THE INPUT: Begin

import Mathlib
import Summits.Ventures.PercRepro2.K5HyperK3CmpB

/-!
# THE `TvT-TRI` CERTIFICATES OF THE CRUX KERNEL AT THE COINCIDENCE `o = b` (marking `b = 0`) IN BASE `2^25`, PART F
(blind cell PercRepro2, typer-1 g11; mine-1 §23.12 at the three `MarksDistinct` markings; twin `k5hyper_k3cmp_b_typer.py 0`)

`CertLE5 (kNegTvT35b 0 x y z) (kPosTvT35b 0 x y z)`: `N(K₅ + △(1,1,1)) ≥ N(K₅ + T(1))` for the (TRI) kernel `K₃` at the
marking `(0, 1, 2, 3, 0)`, every `K₅` profile (`600` products of three base-`2^25` Kronecker numbers; one big triangle per
file, `maxHeartbeats 0`).
-/

namespace Summit.Ventures.PercRepro2

namespace K5

set_option maxRecDepth 100000 in
set_option maxHeartbeats 0 in
/-- `TvT-TRI ≥ 0` at the marking `b = 0` on the triangle `T = {0, 3, 4}` (base `2^25`). -/
theorem cert_TvT35b0_034 : CertLE5 (kNegTvT35b 0 0 3 4) (kPosTvT35b 0 0 3 4) := by
  unfold CertLE5
  decide +kernel

end K5

end Summit.Ventures.PercRepro2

THE INPUT: End

**EXERCISE PROMPT:** After the last line, print all the entries once again, unchanged.

**RESULT OF THE EXERCISE:**
import Mathlib
import Summits.Ventures.PercRepro2.K5HyperK3CmpB

/-!
# THE `TvT-TRI` CERTIFICATES OF THE CRUX KERNEL AT THE COINCIDENCE `o = b` (marking `b = 0`) IN BASE `2^25`, PART F
(blind cell PercRepro2, typer-1 g11; mine-1 §23.12 at the three `MarksDistinct` markings; twin `k5hyper_k3cmp_b_typer.py 0`)

`CertLE5 (kNegTvT35b 0 x y z) (kPosTvT35b 0 x y z)`: `N(K₅ + △(1,1,1)) ≥ N(K₅ + T(1))` for the (TRI) kernel `K₃` at the
marking `(0, 1, 2, 3, 0)`, every `K₅` profile (`600` products of three base-`2^25` Kronecker numbers; one big triangle per
file, `maxHeartbeats 0`).
-/

namespace Summit.Ventures.PercRepro2

namespace K5

set_option maxRecDepth 100000 in
set_option maxHeartbeats 0 in
/-- `TvT-TRI ≥ 0` at the marking `b = 0` on the triangle `T = {0, 3, 4}` (base `2^25`). -/
theorem cert_TvT35b0_034 : CertLE5 (kNegTvT35b 0 0 3 4) (kPosTvT35b 0 0 3 4) := by
  unfold CertLE5
  decide +kernel

end K5

end Summit.Ventures.PercRepro2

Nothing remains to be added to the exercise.